Parson is sitting forward. He asks, “You saw something?”

“I saw underneath the town. There’s something there, something broken and laid out all over and under this valley. And it saw me, and I felt like… like it
knew
me.”

Parson is quiet for a long, long time. “And you saw this when this man grabbed you? As if he was showing it to you?”

“I guess.”

“What did he look like?”

Mona describes him, but Parson shakes his head and says, “He
does not sound familiar… I have never seen such a man in Wink. This is troubling.”

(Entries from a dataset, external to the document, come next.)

import Mathlib
import Literature.NumberTheory.LFunctions.DeBruijnHDiv
import Literature.NumberTheory.LFunctions.NewmanProofs
import Literature.Analysis.Complex.LaguerrePolya
import Summits.RiemannHypothesis.RiemannHypothesis.Theorems.UniversalFactorWideTailStandalone
import Summits.RiemannHypothesis.RiemannHypothesis.Theorems.UniversalFactorEntireFactorStandalone

/-!
# RiemannHypothesis / UniversalFactor — `WideKernelNoGo`, route-file-independent

Route `RiemannHypothesis/UniversalFactor`, item **`WideKernelNoGo`** (stmt-RiemannHypothesis-2578): for
`0 < a < π/8` with `∫₀^∞ H_0(x)cosh(ax)dx ≠ 0`, the Laplace-smoothed transform
`F_a(z) = ∫₀^∞ Φ(u)(1 + u²/a²)⁻¹cos(zu)du` has a non-real zero. This module imports neither the route
file nor any module importing it (see `UniversalFactorH0DecayStandalone.lean`): the theorem
`UniversalFactorStandalone.wideKernelNoGo` states the BODY of the route decl verbatim, so that the item
can be closed `--by` it and the gate can link `WideKernelNoGo_holds` without an import cycle. (The
same result, `UniversalFactor.wideKernelNoGo : UniversalFactor.WideKernelNoGo`, is in
`UniversalFactorWideKernelNoGo.lean`, which imports the route file.)

* `UniversalFactorStandalone.exists_growth_deBruijnHDiv_laplace` — `‖F_a(z)‖ ≤ K e^{‖z‖^{3/2}}`
  (order `≤ 3/2 < 2`), directly from the majorant `e^{Tu²}|Φ(u)|e^{Yu} ≤ e^{Y√Y}·cubeBound`
  of `NewmanProofs.lean` (no de Bruijn Thm 10 needed);
* `UniversalFactorStandalone.exists_exp_le_norm_deBruijnHDiv_laplace_I` — `|F_a(iy)| ≥ κe^{y}` (`y ≥ 0`);
* **`UniversalFactorStandalone.wideKernelNoGo`**: if all zeros of `F_a` were real, the tail
  `e^{ax}F_a(x) → a∫₀^∞H_0cosh(a·) ≠ 0` (`UniversalFactorStandalone.tendsto_exp_mul_deBruijnHDiv_laplace`)
  and evenness confine them to a bounded interval, so they are finitely many; dividing them out
  (`UniversalFactorStandalone.exists_zeroFree_factor`) leaves a zero-free real entire `G` of order `< 2`,
  for which the Hadamard-free Laguerre–Pólya lemma `norm_vertical_eq_of_forall_ne_zero` gives
  `‖G(iy)‖ = ‖G(0)‖`, whence `‖F_a(iy)‖ ≤ ‖G(0)‖(y + R)^N` — contradicting `F_a(iy) ≥ κe^{y}`.

References: N. G. de Bruijn, Duke Math. J. 17 (1950); E. C. Titchmarsh, *The theory of the Riemann
zeta-function* (1986), §3.9 Lemma α (behind `LaguerrePolya.lean`); D. A. Cardon, Proc. AMS 130
(2002), §3 Q. 7.
-/

noncomputable section

namespace Summit.RiemannHypothesis.RiemannHypothesis.Theorems

open MeasureTheory Set Filter Metric Complex
open scoped Topology
open Literature.NumberTheory.LFunctions Literature.Analysis.Complex

/-! ## Growth of `F_a`: order at most `3/2` -/

/-- **`‖F_a(z)‖ ≤ K e^{|Im z|√|Im z|}`**: the integrand of `F_a = deBruijnHDiv (1 + u²/a²)` is dominated
by `C e^{Tu²}|Φ(u)|e^{|Im z|u} ≤ C e^{Y√Y}·cubeBound T u` (`Y = |Im z|`, `Yu ≤ Y√Y + u³`), exactly as
for `H_t` in `Newman.norm_deBruijnH_le`. [folklore] -/
theorem UniversalFactorStandalone.norm_deBruijnHDiv_laplace_le (a : ℝ) :
    ∃ K : ℝ, 0 ≤ K ∧ ∀ z : ℂ, ‖deBruijnHDiv (fun u : ℝ => 1 + u ^ 2 / a ^ 2) z‖ ≤
      K * Real.exp (|z.im| * Real.sqrt |z.im|) := by
  set m : ℝ → ℝ := fun u ↦ 1 + u ^ 2 / a ^ 2 with hm
  have hadm : IsDivAdmissible m := isDivAdmissible_laplace a
  obtain ⟨C, T, hC, hb⟩ := hadm.exists_bound
  refine ⟨C * ∫ u in Ioi (0 : ℝ), Newman.cubeBound T u,
    mul_nonneg hC (setIntegral_nonneg measurableSet_Ioi fun u _ ↦ Newman.cubeBound_nonneg T u),
    fun z ↦ ?_⟩
  set Y : ℝ := |z.im| with hY
  have hY0 : 0 ≤ Y := abs_nonneg _
  rw [← divCosMoment_zero, divCosMoment, mul_assoc, mul_comm (∫ u in Ioi (0 : ℝ), Newman.cubeBound T u),
    ← integral_const_mul, ← integral_const_mul]
  refine norm_integral_le_of_norm_le
    ((((Newman.integrableOn_cubeBound T).const_mul _)).const_mul C)
    (ae_restrict_of_forall_mem measurableSet_Ioi fun u (hu : 0 < u) ↦ ?_)
  calc ‖divCosIntegrand m 0 z u‖ ≤ C * deBruijnHBound T (Y + (0 : ℕ)) u :=
        norm_divCosIntegrand_le hb 0 le_rfl hu
    _ ≤ C * (Real.exp (Y * Real.sqrt Y) * Newman.cubeBound T u) := by
        refine mul_le_mul_of_nonneg_left ?_ hC
        simp only [Nat.cast_zero, add_zero]
        unfold deBruijnHBound Newman.cubeBound
        have : Real.exp (Y * u) ≤ Real.exp (Y * Real.sqrt Y) * Real.exp (u ^ 3) := by
          rw [← Real.exp_add]
          exact Real.exp_monotone (Newman.mul_le_mul_sqrt_add_cube hY0 hu.le)
        calc Real.exp (T * u ^ 2) * |deBruijnPhi u| * Real.exp (Y * u)
            ≤ Real.exp (T * u ^ 2) * |deBruijnPhi u| *
                (Real.exp (Y * Real.sqrt Y) * Real.exp (u ^ 3)) := by gcongr
          _ = Real.exp (Y * Real.sqrt Y) * (Real.exp (T * u ^ 2) * |deBruijnPhi u| *
                Real.exp (u ^ 3)) := by ring

/-- **`F_a` is of order `< 2`**: `‖F_a(z)‖ ≤ K e^{‖z‖^{3/2}}` for all `z` (`|Im z|√|Im z| ≤ ‖z‖^{3/2}`).
[folklore] -/
theorem UniversalFactorStandalone.exists_growth_deBruijnHDiv_laplace (a : ℝ) :
    ∃ K : ℝ, ∀ z : ℂ, ‖deBruijnHDiv (fun u : ℝ => 1 + u ^ 2 / a ^ 2) z‖ ≤
      K * Real.exp (‖z‖ ^ (3 / 2 : ℝ)) := by
  obtain ⟨K, hK, h⟩ := UniversalFactorStandalone.norm_deBruijnHDiv_laplace_le a
  refine ⟨K, fun z ↦ (h z).trans ?_⟩
  refine mul_le_mul_of_nonneg_left (Real.exp_le_exp.2 ?_) hK
  have him : |z.im| ≤ ‖z‖ := Complex.abs_im_le_norm z
  calc |z.im| * Real.sqrt |z.im| ≤ ‖z‖ * Real.sqrt ‖z‖ :=
        mul_le_mul him (Real.sqrt_le_sqrt him) (Real.sqrt_nonneg _) (norm_nonneg _)
    _ = ‖z‖ ^ (3 / 2 : ℝ) := by
        rw [Real.sqrt_eq_rpow, ← Real.rpow_one_add' (norm_nonneg z) (by norm_num)]
        norm_num

/-! ## The Laplace-smoothed transform on the imaginary axis grows exponentially -/

/-- **`F_a(iy) ≥ κ e^{y}` for `y ≥ 0`**: on the imaginary axis
`F_a(iy) = ∫₀^∞ Φ(u)(1 + u²/a²)⁻¹ cosh(yu) du ≥ (e^{y}/2) ∫₁^∞ Φ(u)(1 + u²/a²)⁻¹ du`, and `Φ > 0`.
(So `F_a` is of order `1` but not of exponential type.) [folklore] -/
theorem UniversalFactorStandalone.exists_exp_le_norm_deBruijnHDiv_laplace_I (a : ℝ) :
    ∃ κ : ℝ, 0 < κ ∧ ∀ y : ℝ, 0 ≤ y →
      κ * Real.exp y ≤ ‖deBruijnHDiv (fun u : ℝ => 1 + u ^ 2 / a ^ 2) (I * y)‖ := by
  set m : ℝ → ℝ := fun u ↦ 1 + u ^ 2 / a ^ 2 with hm
  have hadm : IsDivAdmissible m := isDivAdmissible_laplace a
  set w : ℝ → ℝ := fun u ↦ deBruijnPhi u / m u with hw
  have hm_pos : ∀ u, 0 < m u := fun u ↦ by positivity
  have hw_pos : ∀ u, 0 ≤ u → 0 < w u := fun u hu ↦
    div_pos (deBruijnPhi_pos_of_nonneg hu) (hm_pos u)
  have hcosI : ∀ y u : ℝ, ((deBruijnPhi u / m u : ℝ) : ℂ) * Complex.cos (I * y * u) =
      ((w u * Real.cosh (y * u) : ℝ) : ℂ) := by
    intro y u
    rw [show I * (y : ℂ) * (u : ℂ) = ((y * u : ℝ) : ℂ) * I by push_cast; ring, Complex.cos_mul_I,
      ← Complex.ofReal_cosh, ← Complex.ofReal_mul]
  -- the integrand on the imaginary axis is the real function `w(u) cosh(yu)`
  have hint : ∀ y : ℝ, IntegrableOn (fun u : ℝ ↦ w u * Real.cosh (y * u)) (Ioi 0) := by
    intro y
    have h : IntegrableOn (fun u : ℝ ↦
        RCLike.re (((deBruijnPhi u / m u : ℝ) : ℂ) * Complex.cos (I * y * u))) (Ioi 0) :=
      (hadm.integrableOn_deBruijnHDiv (I * y)).re
    refine h.congr_fun (fun u _ ↦ ?_) measurableSet_Ioi
    show RCLike.re (((deBruijnPhi u / m u : ℝ) : ℂ) * Complex.cos (I * y * u)) = w u * Real.cosh (y * u)
    rw [hcosI, RCLike.re_to_complex, Complex.ofReal_re]
  have hre : ∀ y : ℝ, (deBruijnHDiv m (I * y)).re = ∫ u in Ioi (0:ℝ), w u * Real.cosh (y * u) := by
    intro y
    rw [deBruijnHDiv]
    simp_rw [hcosI]
    rw [integral_complex_ofReal, Complex.ofReal_re]
  -- the constant
  have hint1 : IntegrableOn w (Ioi 1) := by
    have h := (hint 0).mono_set (Ioi_subset_Ioi zero_le_one)
    refine h.congr_fun (fun u _ ↦ ?_) measurableSet_Ioi
    simp
  set κ₀ : ℝ := ∫ u in Ioi (1:ℝ), w u with hκ₀
  have hκ₀pos : 0 < κ₀ := by
    rw [hκ₀, setIntegral_pos_iff_support_of_nonneg_ae]
    · have hsub : Ioi (1:ℝ) ⊆ Function.support w ∩ Ioi 1 := fun u hu ↦
        ⟨(hw_pos u (by linarith [mem_Ioi.1 hu])).ne', hu⟩
      refine lt_of_lt_of_le ?_ (measure_mono hsub)
      simp
    · exact ae_restrict_of_forall_mem measurableSet_Ioi fun u hu ↦
        (hw_pos u (by linarith [mem_Ioi.1 hu])).le
    · exact hint1
  refine ⟨κ₀ / 2, by positivity, fun y hy ↦ (le_trans ?_ (Complex.re_le_norm _))⟩
  rw [hre y]
  have h1 : ∫ u in Ioi (1:ℝ), w u * Real.cosh (y * u) ≤ ∫ u in Ioi (0:ℝ), w u * Real.cosh (y * u) :=
    setIntegral_mono_set (hint y)
      (ae_restrict_of_forall_mem measurableSet_Ioi fun u hu ↦
        (mul_pos (hw_pos u (le_of_lt hu)) (Real.cosh_pos _)).le)
      (Ioi_subset_Ioi zero_le_one).eventuallyLE
  have h2 : ∫ u in Ioi (1:ℝ), w u * (Real.exp y / 2) ≤ ∫ u in Ioi (1:ℝ), w u * Real.cosh (y * u) := by
    refine setIntegral_mono_on (hint1.mul_const _) ((hint y).mono_set (Ioi_subset_Ioi zero_le_one))
      measurableSet_Ioi fun u hu ↦ ?_
    have hu1 : 1 ≤ u := le_of_lt hu
    have hwu : 0 ≤ w u := (hw_pos u (by linarith)).le
    refine mul_le_mul_of_nonneg_left ?_ hwu
    rw [Real.cosh_eq]
    have he : Real.exp y ≤ Real.exp (y * u) := Real.exp_le_exp.2 (by nlinarith)
    have he' : 0 < Real.exp (-(y * u)) := Real.exp_pos _
    linarith
  have h3 : ∫ u in Ioi (1:ℝ), w u * (Real.exp y / 2) = κ₀ * (Real.exp y / 2) := by
    rw [integral_mul_const]
  calc κ₀ / 2 * Real.exp y = κ₀ * (Real.exp y / 2) := by ring
    _ = ∫ u in Ioi (1:ℝ), w u * (Real.exp y / 2) := h3.symm
    _ ≤ ∫ u in Ioi (1:ℝ), w u * Real.cosh (y * u) := h2
    _ ≤ ∫ u in Ioi (0:ℝ), w u * Real.cosh (y * u) := h1

/-! ## `WideKernelNoGo` -/

/-- **`WideKernelNoGo`** (route `UniversalFactor`, item stmt-RiemannHypothesis-2578; the BODY of the route
decl, verbatim): for `0 < a < π/8` with `∫₀^∞ H_0(x)cosh(ax)dx ≠ 0`, the Laplace-smoothed transform
`F_a(z) = ∫₀^∞ Φ(u)(1 + u²/a²)⁻¹cos(zu)du` does NOT have only real zeros — no WIDE Pólya-frequency
smoothing of `Ξ` is in the Laguerre–Pólya class. If all zeros of `F_a` were real: the tail
`e^{ax}F_a(x) → a∫₀^∞H_0cosh(a·) ≠ 0` and evenness put them in a bounded real interval, hence
(isolated zeros) there are finitely many; dividing them out leaves a zero-free real entire `G` of
order `< 2` with `‖G(iy)‖ = ‖G(0)‖` (`norm_vertical_eq_of_forall_ne_zero`), so
`‖F_a(iy)‖ ≤ ‖G(0)‖(y + R)^N`, contradicting `F_a(iy) ≥ κe^{y}` (`Φ > 0`). [folklore] -/
theorem UniversalFactorStandalone.wideKernelNoGo :
    ∀ a : ℝ, 0 < a → a < Real.pi / 8 →
      (∫ x in Set.Ioi (0:ℝ), Literature.NumberTheory.LFunctions.deBruijnH 0 (x : ℂ) *
          (Real.cosh (a * x) : ℂ)) ≠ 0 →
        ¬ Literature.NumberTheory.LFunctions.HasOnlyRealZeros (fun z : ℂ => ∫ u in Set.Ioi (0:ℝ),
          ((Literature.NumberTheory.LFunctions.deBruijnPhi u / (1 + u ^ 2 / a ^ 2) : ℝ) : ℂ) *
            Complex.cos (z * u)) := by
  intro a ha haπ hC hZ
  set m : ℝ → ℝ := fun u ↦ 1 + u ^ 2 / a ^ 2 with hm
  set F : ℂ → ℂ := deBruijnHDiv m with hFdef
  have hZ' : ∀ z, F z = 0 → z.im = 0 := fun z hz ↦ hZ z hz
  have hFd : Differentiable ℂ F := differentiable_deBruijnHDiv_laplace a
  have hFreal : ∀ x : ℝ, (F x).im = 0 := fun x ↦ deBruijnHDiv_ofReal_im m x
  have hFeven : ∀ z, F (-z) = F z := fun z ↦ deBruijnHDiv_neg m z
  obtain ⟨C, hgr⟩ := UniversalFactorStandalone.exists_growth_deBruijnHDiv_laplace a
  -- the tail: `F x ≠ 0` for large real `x`
  have hT' : Tendsto (fun x : ℝ ↦ Complex.exp ((a : ℂ) * x) * F x) atTop
      (𝓝 ((a : ℂ) * ∫ y in Set.Ioi (0:ℝ), deBruijnH 0 (y : ℂ) * (Real.cosh (a * y) : ℂ))) :=
    UniversalFactorStandalone.tendsto_exp_mul_deBruijnHDiv_laplace ha haπ
  have hlim : ((a : ℂ) * ∫ y in Set.Ioi (0:ℝ), deBruijnH 0 (y : ℂ) * (Real.cosh (a * y) : ℂ)) ≠ 0 :=
    mul_ne_zero (by exact_mod_cast ha.ne') hC
  obtain ⟨X, hX⟩ := Filter.eventually_atTop.1 (hT'.eventually_ne hlim)
  have hFne : ∀ x : ℝ, X ≤ x → F x ≠ 0 := fun x hx h ↦ hX x hx (by rw [h, mul_zero])
  -- all zeros of `F` lie in `‖z‖ < R`
  set R : ℝ := max X 0 + 1 with hR
  have hzeros : ∀ z, F z = 0 → ‖z‖ < R := by
    intro z hz
    have him : z.im = 0 := hZ' z hz
    have hzre : z = ((z.re : ℝ) : ℂ) := Complex.ext (by simp) (by simp [him])
    by_contra hge
    push Not at hge
    have hnorm : ‖z‖ = |z.re| := by rw [hzre, Complex.norm_real, Real.norm_eq_abs, Complex.ofReal_re]
    rw [hnorm] at hge
    rcases le_or_gt 0 z.re with h | h
    · rw [abs_of_nonneg h] at hge
      refine hFne z.re (by linarith [le_max_left X 0]) ?_
      rw [← hzre]; exact hz
    · rw [abs_of_neg h] at hge
      refine hFne (-z.re) (by linarith [le_max_left X 0]) ?_
      rw [Complex.ofReal_neg, hFeven, ← hzre]; exact hz
  -- `F 0 ≠ 0`
  obtain ⟨κ, hκ, hlow⟩ := UniversalFactorStandalone.exists_exp_le_norm_deBruijnHDiv_laplace_I a
  have hF0 : F 0 ≠ 0 := by
    intro h
    have h1 := hlow 0 le_rfl
    rw [Complex.ofReal_zero, mul_zero, Real.exp_zero, mul_one] at h1
    have h2 : ‖deBruijnHDiv (fun u : ℝ => 1 + u ^ 2 / a ^ 2) 0‖ = 0 := by
      rw [show deBruijnHDiv (fun u : ℝ => 1 + u ^ 2 / a ^ 2) 0 = F 0 from rfl, h, norm_zero]
    linarith
  -- divide out the zeros
  obtain ⟨S, mult, G, hS, hSR, hGd, hG0, hfac⟩ :=
    UniversalFactorStandalone.exists_zeroFree_factor hFd hF0 hzeros
  have hSreal : ∀ b ∈ S, b.im = 0 := fun b hb ↦ hZ' b (hS b hb)
  have hGreal : ∀ x : ℝ, (G x).im = 0 := fun x ↦
    UniversalFactorStandalone.im_factor_ofReal_eq_zero x hGd hfac hFreal hSreal
  obtain ⟨C', -, hgr'⟩ := UniversalFactorStandalone.exists_growth_factor hGd hfac hgr hSR
  have hGI : ∀ y : ℝ, ‖G (I * y)‖ = ‖G 0‖ := fun y ↦ by
    have h := norm_vertical_eq_of_forall_ne_zero hGd (ρ := 3 / 2) (by norm_num) (by norm_num) hgr'
      hGreal hG0 0 y
    simpa using h
  -- polynomial upper bound against exponential lower bound on the imaginary axis
  refine UniversalFactorStandalone.false_of_exp_le_pow (K := ‖G 0‖) (R := R) (N := ∑ b ∈ S, mult b)
    (fun y hy ↦ ?_) hκ
  have hIy : ‖I * (y : ℂ)‖ = y := by
    rw [norm_mul, Complex.norm_I, one_mul, Complex.norm_real, Real.norm_eq_abs, abs_of_nonneg hy]
  calc κ * Real.exp y ≤ ‖F (I * y)‖ := hlow y hy
    _ = ‖∏ b ∈ S, (I * y - b) ^ mult b‖ * ‖G (I * y)‖ := by rw [hfac, norm_mul]
    _ ≤ (‖I * (y : ℂ)‖ + R) ^ (∑ b ∈ S, mult b) * ‖G 0‖ := by
        rw [hGI]
        exact mul_le_mul_of_nonneg_right
          (UniversalFactorStandalone.norm_prod_pow_sub_le_pow mult (fun b hb ↦ (hSR b hb).le) _)
          (norm_nonneg _)
    _ = ‖G 0‖ * (y + R) ^ (∑ b ∈ S, mult b) := by rw [hIy, mul_comm]

end Summit.RiemannHypothesis.RiemannHypothesis.Theorems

“More troubling than him blowing his brains out?” she asks.

He bobs his head from side to side, as if to say that they are roughly equal in his mind.

“What’s going to happen?”

“To you?” asks Parson. He thinks about it. “Well. If he is dead, he was no one of note.”

“Are you
serious
?”

“Yes. I can tell when someone…
important
has died. As I did with Weringer, and Macey. And if his body is there, I expect someone will come to collect it in the night. Such things happen frequently with items left out. Even corpses, I assume, though I have never witnessed such a thing.”

Mona tries to ignore the sea of crazy shit he just said, and focuses on one thing in particular: “What do you mean,
if
he is dead? The top of his goddamn head was gone!”

Parson looks at her stony-faced. He shrugs.

“You can’t tell me, huh?” she says. “It isn’t allowed?”